[[ SOURCE MATERIAL, beginning ]]
import Summits.RiemannHypothesis.RiemannHypothesis.Theorems.WeilFormatCPolyWindowMixedArch
import Summits.RiemannHypothesis.RiemannHypothesis.Theorems.WeilFormatCPolyWindowPole
import Summits.RiemannHypothesis.RiemannHypothesis.Theorems.WeilFormatCEntryPole
import HarnessLib

/-!
# Format C, design C∞ (L2–VII): the mixed entries `W_a(x^j·1_{[−a,a]}, χ_m)` assembled

Route context: Fourier–Galerkin / Schur-complement certificates of Weil positivity on a window ("format C";
cell memo `run/shared/lean/pub/rh-explicit/rh-explicit-weil-10/FORMATC-DESIGN.md` §9.12.7–§9.12.11, KERNEL-LEVER.md §11–§13;
supporting stmt-RiemannHypothesis-0098; seat rh-explicit-weil-10).  Assembles `WeilFormatCPolyWindowMixed{Increment,Arch}.lean`
with the pole integrals of `WeilFormatCPolyWindowPole.lean` / `WeilFormatCEntryPole.lean` into the four pieces of
`weilWindowSesq a (1x^j) (χ_m) = P + PRIME + ARCH − M_a⟨1x^j, χ_m⟩` (`WeilFormatCDefs.weilWindowSesq_eq`), `m ≠ 0`
(the column `m = 0` is `(2a)^{-1/2}` times the monomial table, `weilWindowSesq_chi_zero_right`):

* `weilPoleSesq_indicator_pow_chi` — `P(1x^j, χ_m) = 2C_j·P^c_m + 2S_j·P^s_m·i` with the real pole integrals
  `C_j, S_j` of `x^j` (`…Pole.lean`) and `P^c_m`, `P^s_m` of `χ_m` (`…EntryPole.lean`);
* `setIntegral_Ioc_weilArchDensity_mul_weilIncrementSesq_indicator_pow_chi` — the window-scale archimedean integral as
  `(2a)^{-1/2}(−1)^m Σ_k (−1)^k j^{(k)}/(−iω_m)^{k+1}·[a^{j−k} J⁺ − (−a)^{j−k} J⁻ + ∫ρP_{j−k}]`, `J^± = ∫_{(0,2a]} ρ(1 − e^{±iω_m t})`
  (`= J_c ∓ iJ_s`, digamma closed forms in `…MixedArch.lean`), `∫ρ P_q` through the window constants;
* `setIntegral_weilArchDensity_mul_weilIncrementSesq_indicator_pow_chi` — plus the tail `2⟨1x^j, χ_m⟩ ∫_{(2a,∞)} ρ`;
* **`weilWindowSesq_indicator_pow_chi`** — the assembled entry.

Pure calculus; standard axioms; no RH claim.
-/

set_option autoImplicit false
-- `Summit.RiemannHypothesis.RiemannHypothesis.…` is the layout-mandated namespace (summit = problem name).
set_option linter.dupNamespace false

noncomputable section

open Complex Filter Set MeasureTheory
open scoped Real Topology ComplexConjugate ArithmeticFunction.vonMangoldt

namespace Summit.RiemannHypothesis.RiemannHypothesis.Theorems.WeilFormatC

open Literature.NumberTheory.LFunctions Literature.NumberTheory.LFunctions.Yoshida1992
  Literature.Analysis.SpecialFunctions

variable {a : ℝ}

/-! ## The mixed pole form -/

/-- **The pole form of a monomial window against `χ_m`** (`a > 0`):
`P(1x^j, χ_m) = 2 C_j P^c_m + 2 S_j P^s_m · i`, where `C_j = ∫_{−a}^{a} x^j cosh(x/2)`, `S_j = ∫_{−a}^{a} x^j sinh(x/2)`,
`P^c_m = (−1)^m 2(e^{a/2} − e^{−a/2})/((2a)^{1/2}(1 + 4ω_m²))` and `P^s_m = −(−1)^m 4ω_m(e^{a/2} − e^{−a/2})/((2a)^{1/2}(1 + 4ω_m²))`
(`∫χ_m cosh = P^c_m`, `∫χ_m sinh = P^s_m·i`). -/
theorem weilPoleSesq_indicator_pow_chi (ha : 0 < a) (j : ℕ) (m : ℤ) :
    weilPoleSesq ((Icc (-a) a).indicator fun x : ℝ ↦ ((x : ℂ)) ^ j) (chi a m) =
      ((2 * (∫ x in (-a)..a, x ^ j * Real.cosh (x / 2)) *
          ((-1 : ℝ) ^ m * (2 * (Real.exp (a / 2) - Real.exp (-(a / 2)))) /
            (Real.sqrt (2 * a) * (1 + 4 * (π * m / a) ^ 2))) : ℝ) : ℂ) +
        ((2 * (∫ x in (-a)..a, x ^ j * Real.sinh (x / 2)) *
          (-((-1 : ℝ) ^ m * (4 * (π * m / a) * (Real.exp (a / 2) - Real.exp (-(a / 2))))) /
            (Real.sqrt (2 * a) * (1 + 4 * (π * m / a) ^ 2))) : ℝ) : ℂ) * I := by
  unfold weilPoleSesq
  rw [integral_indicator_pow_mul_cosh ha.le, integral_indicator_pow_mul_sinh ha.le, integral_chi_mul_cosh ha m,
    integral_chi_mul_sinh ha m, map_mul, Complex.conj_ofReal, Complex.conj_ofReal, Complex.conj_I]
  push_cast
  ring

/-! ## The mixed archimedean block -/

/-- **The window-scale archimedean integral of the mixed pairing** (`a > 0`, `m ≠ 0`):
`∫_{(0,2a]} ρ(t) D_t(1x^j, χ_m) dt = (2a)^{-1/2}(−1)^m Σ_{k≤j} (−1)^k j^{(k)}/(−iω_m)^{k+1} ·
  [a^{j−k} ∫_{(0,2a]}ρ(1 − e^{iω_m t}) − (−a)^{j−k} ∫_{(0,2a]}ρ(1 − e^{−iω_m t}) + ∫_{(0,2a]} ρ P_{j−k}]`. -/
theorem setIntegral_Ioc_weilArchDensity_mul_weilIncrementSesq_indicator_pow_chi (ha : 0 < a) {m : ℤ} (hm : m ≠ 0)
    (j : ℕ) :
    ∫ t in Ioc 0 (2 * a), (weilArchDensity t : ℂ) *
        weilIncrementSesq ((Icc (-a) a).indicator fun x : ℝ ↦ ((x : ℂ)) ^ j) (chi a m) t =
      ((1 / Real.sqrt (2 * a) : ℝ) : ℂ) * (-1 : ℂ) ^ m *
        ∑ k ∈ Finset.range (j + 1), (-1 : ℂ) ^ k * (j.descFactorial k : ℂ) / (-(I * (π * m / a : ℝ))) ^ (k + 1) *
          (((a : ℂ)) ^ (j - k) *
              (∫ t in Ioc 0 (2 * a), (weilArchDensity t : ℂ) * (1 - cexp (I * ((π * m / a : ℝ) : ℂ) * (t : ℂ))))
            - (((-a : ℝ)) : ℂ) ^ (j - k) *
              (∫ t in Ioc 0 (2 * a), (weilArchDensity t : ℂ) * (1 - cexp (-(I * ((π * m / a : ℝ) : ℂ) * (t : ℂ)))))
            + ((∫ t in Ioc 0 (2 * a), weilArchDensity t *
                ((a ^ (j - k) - (a - t) ^ (j - k)) + ((-a + t) ^ (j - k) - (-a) ^ (j - k))) : ℝ) : ℂ)) := by
  -- the integrand, term by term
  set F : ℕ → ℝ → ℂ := fun k t ↦
    ((a : ℂ)) ^ (j - k) * ((weilArchDensity t : ℂ) * (1 - cexp (I * ((π * m / a : ℝ) : ℂ) * (t : ℂ))))
      - (((-a : ℝ)) : ℂ) ^ (j - k) * ((weilArchDensity t : ℂ) * (1 - cexp (-(I * ((π * m / a : ℝ) : ℂ) * (t : ℂ)))))
      + ((weilArchDensity t * ((a ^ (j - k) - (a - t) ^ (j - k)) + ((-a + t) ^ (j - k) - (-a) ^ (j - k))) : ℝ) : ℂ)
    with hF
  have hpt : EqOn (fun t ↦ (weilArchDensity t : ℂ) *
      weilIncrementSesq ((Icc (-a) a).indicator fun x : ℝ ↦ ((x : ℂ)) ^ j) (chi a m) t)
      (fun t ↦ ∑ k ∈ Finset.range (j + 1),
        (((1 / Real.sqrt (2 * a) : ℝ) : ℂ) * (-1 : ℂ) ^ m *
          ((-1 : ℂ) ^ k * (j.descFactorial k : ℂ) / (-(I * (π * m / a : ℝ))) ^ (k + 1))) * F k t)
      (Ioc 0 (2 * a)) := by
    intro t ht
    simp only [hF]
    rw [weilIncrementSesq_indicator_pow_chi ha hm j ht.1.le ht.2, Finset.mul_sum, Finset.mul_sum]
    refine Finset.sum_congr rfl fun k _ ↦ ?_
    push_cast
    ring
  -- integrability of each term
  have iE := integrableOn_weilArchDensity_mul_one_sub_cexp ha (π * m / a)
  have iE' := integrableOn_weilArchDensity_mul_one_sub_cexp_neg ha (π * m / a)
  have iP : ∀ k : ℕ, IntegrableOn (fun t ↦ ((weilArchDensity t *
      ((a ^ (j - k) - (a - t) ^ (j - k)) + ((-a + t) ^ (j - k) - (-a) ^ (j - k))) : ℝ) : ℂ)) (Ioc 0 (2 * a)) :=
    fun k ↦ (integrableOn_weilArchDensity_mul_mixedPolyKernel ha (j - k)).ofReal
  have iA : ∀ k : ℕ, IntegrableOn (fun t ↦ ((a : ℂ)) ^ (j - k) *
      ((weilArchDensity t : ℂ) * (1 - cexp (I * ((π * m / a : ℝ) : ℂ) * (t : ℂ))))) (Ioc 0 (2 * a)) :=
    fun k ↦ iE.const_mul _
  have iB : ∀ k : ℕ, IntegrableOn (fun t ↦ (((-a : ℝ)) : ℂ) ^ (j - k) *
      ((weilArchDensity t : ℂ) * (1 - cexp (-(I * ((π * m / a : ℝ) : ℂ) * (t : ℂ)))))) (Ioc 0 (2 * a)) :=
    fun k ↦ iE'.const_mul _
  have iAB : ∀ k : ℕ, IntegrableOn (fun t ↦ ((a : ℂ)) ^ (j - k) *
      ((weilArchDensity t : ℂ) * (1 - cexp (I * ((π * m / a : ℝ) : ℂ) * (t : ℂ)))) - (((-a : ℝ)) : ℂ) ^ (j - k) *
      ((weilArchDensity t : ℂ) * (1 - cexp (-(I * ((π * m / a : ℝ) : ℂ) * (t : ℂ)))))) (Ioc 0 (2 * a)) :=
    fun k ↦ (iA k).sub (iB k)
  have iF : ∀ k : ℕ, IntegrableOn (F k) (Ioc 0 (2 * a)) := fun k ↦ (iAB k).add (iP k)
  have iF' : ∀ k ∈ Finset.range (j + 1), IntegrableOn (fun t ↦
      (((1 / Real.sqrt (2 * a) : ℝ) : ℂ) * (-1 : ℂ) ^ m *
        ((-1 : ℂ) ^ k * (j.descFactorial k : ℂ) / (-(I * (π * m / a : ℝ))) ^ (k + 1))) * F k t)
      (Ioc 0 (2 * a)) := fun k _ ↦ (iF k).const_mul _
  rw [setIntegral_congr_fun measurableSet_Ioc hpt, integral_finsetSum _ iF', Finset.mul_sum]
  refine Finset.sum_congr rfl fun k _ ↦ ?_
  rw [MeasureTheory.integral_const_mul]
  have hval : ∫ t in Ioc 0 (2 * a), F k t =
      ((a : ℂ)) ^ (j - k) *
          (∫ t in Ioc 0 (2 * a), (weilArchDensity t : ℂ) * (1 - cexp (I * ((π * m / a : ℝ) : ℂ) * (t : ℂ))))
        - (((-a : ℝ)) : ℂ) ^ (j - k) *
            (∫ t in Ioc 0 (2 * a), (weilArchDensity t : ℂ) * (1 - cexp (-(I * ((π * m / a : ℝ) : ℂ) * (t : ℂ)))))
        + ((∫ t in Ioc 0 (2 * a), weilArchDensity t *
            ((a ^ (j - k) - (a - t) ^ (j - k)) + ((-a + t) ^ (j - k) - (-a) ^ (j - k))) : ℝ) : ℂ) := by
    simp only [hF]
    rw [integral_add (iAB k) (iP k), integral_sub (iA k) (iB k), MeasureTheory.integral_const_mul,
      MeasureTheory.integral_const_mul, integral_complex_ofReal]
  rw [hval]
  ring

/-- **The archimedean block of a monomial window against `χ_m`** (`a > 0`, `m ≠ 0`): the window-scale integral of
`setIntegral_Ioc_weilArchDensity_mul_weilIncrementSesq_indicator_pow_chi` plus the tail
`2⟨1x^j, χ_m⟩ ∫_{(2a,∞)} ρ = 2(2a)^{-1/2} c_m(x^j) ∫_{(2a,∞)} ρ`. -/
theorem setIntegral_weilArchDensity_mul_weilIncrementSesq_indicator_pow_chi (ha : 0 < a) {m : ℤ} (hm : m ≠ 0) (j : ℕ) :
    ∫ t in Ioi 0, (weilArchDensity t : ℂ) *
        weilIncrementSesq ((Icc (-a) a).indicator fun x : ℝ ↦ ((x : ℂ)) ^ j) (chi a m) t =
      ((1 / Real.sqrt (2 * a) : ℝ) : ℂ) * (-1 : ℂ) ^ m *
        (∑ k ∈ Finset.range (j + 1), (-1 : ℂ) ^ k * (j.descFactorial k : ℂ) / (-(I * (π * m / a : ℝ))) ^ (k + 1) *
          (((a : ℂ)) ^ (j - k) *
              (∫ t in Ioc 0 (2 * a), (weilArchDensity t : ℂ) * (1 - cexp (I * ((π * m / a : ℝ) : ℂ) * (t : ℂ))))
            - (((-a : ℝ)) : ℂ) ^ (j - k) *
              (∫ t in Ioc 0 (2 * a), (weilArchDensity t : ℂ) * (1 - cexp (-(I * ((π * m / a : ℝ) : ℂ) * (t : ℂ)))))
            + ((∫ t in Ioc 0 (2 * a), weilArchDensity t *
                ((a ^ (j - k) - (a - t) ^ (j - k)) + ((-a + t) ^ (j - k) - (-a) ^ (j - k))) : ℝ) : ℂ)))
        + 2 * (((1 / Real.sqrt (2 * a) : ℝ) : ℂ) * Yoshida1992.fourierCoeff a m (fun x : ℝ ↦ ((x : ℂ)) ^ j)) *
            ((∫ t in Ioi (2 * a), weilArchDensity t : ℝ) : ℂ) := by
  have hchi : IsWindowFunction a (chi a m) := isWindowFunction_chi ha m
  rw [setIntegral_weilArchDensity_mul_weilIncrementSesq_split ha (isWindowFunction_indicator_pow a j) hchi,
    setIntegral_Ioc_weilArchDensity_mul_weilIncrementSesq_indicator_pow_chi ha hm,
    integral_indicator_pow_mul_conj_chi ha.le]

/-! ## The assembled mixed entry -/

/-- **The window form of a monomial window against `χ_m`, assembled** (`a > 0`, `m ≠ 0`):
`W_a(1x^j, χ_m) = P(1x^j, χ_m) + (Σ_{log n<2a} Λ(n)n^{-1/2} D_{log n}(1x^j, χ_m) + ∫₀^∞ ρ D_t(1x^j, χ_m) dt)
  − M_a (2a)^{-1/2} c_m(x^j)` with every piece in the closed forms of this file and its siblings
(`weilPoleSesq_indicator_pow_chi`, `sum_prime_weilIncrementSesq_indicator_pow_chi`,
`setIntegral_weilArchDensity_mul_weilIncrementSesq_indicator_pow_chi`, `fourierCoeff_ofReal_pow_eq_sum`). -/
theorem weilWindowSesq_indicator_pow_chi (ha : 0 < a) {m : ℤ} (hm : m ≠ 0) (j : ℕ) :
    weilWindowSesq a ((Icc (-a) a).indicator fun x : ℝ ↦ ((x : ℂ)) ^ j) (chi a m) =
      (((2 * (∫ x in (-a)..a, x ^ j * Real.cosh (x / 2)) *
            ((-1 : ℝ) ^ m * (2 * (Real.exp (a / 2) - Real.exp (-(a / 2)))) /
              (Real.sqrt (2 * a) * (1 + 4 * (π * m / a) ^ 2))) : ℝ) : ℂ) +
          ((2 * (∫ x in (-a)..a, x ^ j * Real.sinh (x / 2)) *
            (-((-1 : ℝ) ^ m * (4 * (π * m / a) * (Real.exp (a / 2) - Real.exp (-(a / 2))))) /
              (Real.sqrt (2 * a) * (1 + 4 * (π * m / a) ^ 2))) : ℝ) : ℂ) * I)
      + ((∑ n ∈ weilPrimeIndex a, ((Λ n : ℝ) / Real.sqrt n : ℂ) *
            (((1 / Real.sqrt (2 * a) : ℝ) : ℂ) * (-1 : ℂ) ^ m *
              ∑ k ∈ Finset.range (j + 1), (-1 : ℂ) ^ k * (j.descFactorial k : ℂ) / (-(I * (π * m / a : ℝ))) ^ (k + 1) *
                (((a : ℂ)) ^ (j - k) * (1 - cexp (I * (π * m / a : ℝ) * (Real.log n : ℝ)))
                  - (((-a : ℝ)) : ℂ) ^ (j - k) * (1 - cexp (-(I * (π * m / a : ℝ) * (Real.log n : ℝ))))
                  + (((a : ℂ)) ^ (j - k) - (((a - Real.log n : ℝ)) : ℂ) ^ (j - k))
                  + ((((-a + Real.log n : ℝ)) : ℂ) ^ (j - k) - (((-a : ℝ)) : ℂ) ^ (j - k)))))
        + (((1 / Real.sqrt (2 * a) : ℝ) : ℂ) * (-1 : ℂ) ^ m *
            (∑ k ∈ Finset.range (j + 1), (-1 : ℂ) ^ k * (j.descFactorial k : ℂ) / (-(I * (π * m / a : ℝ))) ^ (k + 1) *
              (((a : ℂ)) ^ (j - k) *
                  (∫ t in Ioc 0 (2 * a), (weilArchDensity t : ℂ) * (1 - cexp (I * ((π * m / a : ℝ) : ℂ) * (t : ℂ))))
                - (((-a : ℝ)) : ℂ) ^ (j - k) *
                  (∫ t in Ioc 0 (2 * a), (weilArchDensity t : ℂ) *
                    (1 - cexp (-(I * ((π * m / a : ℝ) : ℂ) * (t : ℂ)))))
                + ((∫ t in Ioc 0 (2 * a), weilArchDensity t *
                    ((a ^ (j - k) - (a - t) ^ (j - k)) + ((-a + t) ^ (j - k) - (-a) ^ (j - k))) : ℝ) : ℂ)))
          + 2 * (((1 / Real.sqrt (2 * a) : ℝ) : ℂ) * Yoshida1992.fourierCoeff a m (fun x : ℝ ↦ ((x : ℂ)) ^ j)) *
              ((∫ t in Ioi (2 * a), weilArchDensity t : ℝ) : ℂ)))
      - (weilMarkovConstant a : ℂ) *
          (((1 / Real.sqrt (2 * a) : ℝ) : ℂ) * Yoshida1992.fourierCoeff a m (fun x : ℝ ↦ ((x : ℂ)) ^ j)) := by
  rw [weilWindowSesq_eq, weilPoleSesq_indicator_pow_chi ha j m, sum_prime_weilIncrementSesq_indicator_pow_chi ha hm,
    setIntegral_weilArchDensity_mul_weilIncrementSesq_indicator_pow_chi ha hm, integral_indicator_pow_mul_conj_chi ha.le]

/-- The transposed mixed entry by hermitian symmetry: `W_a(χ_m, 1x^j) = conj W_a(1x^j, χ_m)`. -/
theorem weilWindowSesq_chi_indicator_pow (a : ℝ) (m : ℤ) (j : ℕ) :
    weilWindowSesq a (chi a m) ((Icc (-a) a).indicator fun x : ℝ ↦ ((x : ℂ)) ^ j) =
      conj (weilWindowSesq a ((Icc (-a) a).indicator fun x : ℝ ↦ ((x : ℂ)) ^ j) (chi a m)) :=
  weilWindowSesq_conj_symm a _ _

end Summit.RiemannHypothesis.RiemannHypothesis.Theorems.WeilFormatC

end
[[ SOURCE MATERIAL, end ]]
• _AIM OF THE EXERCISE_:
Among the entries above, locate the lines containing "weilArchDensity t : ℝ) : ℂ)))" and "rw [weilWindowSesq_eq, weilPoleSesq_indicator_pow_chi", and transcribe exactly those two lines and all lines between.

• _TASK OUTPUT_:
              ((∫ t in Ioi (2 * a), weilArchDensity t : ℝ) : ℂ)))
      - (weilMarkovConstant a : ℂ) *
          (((1 / Real.sqrt (2 * a) : ℝ) : ℂ) * Yoshida1992.fourierCoeff a m (fun x : ℝ ↦ ((x : ℂ)) ^ j)) := by
  rw [weilWindowSesq_eq, weilPoleSesq_indicator_pow_chi ha j m, sum_prime_weilIncrementSesq_indicator_pow_chi ha hm,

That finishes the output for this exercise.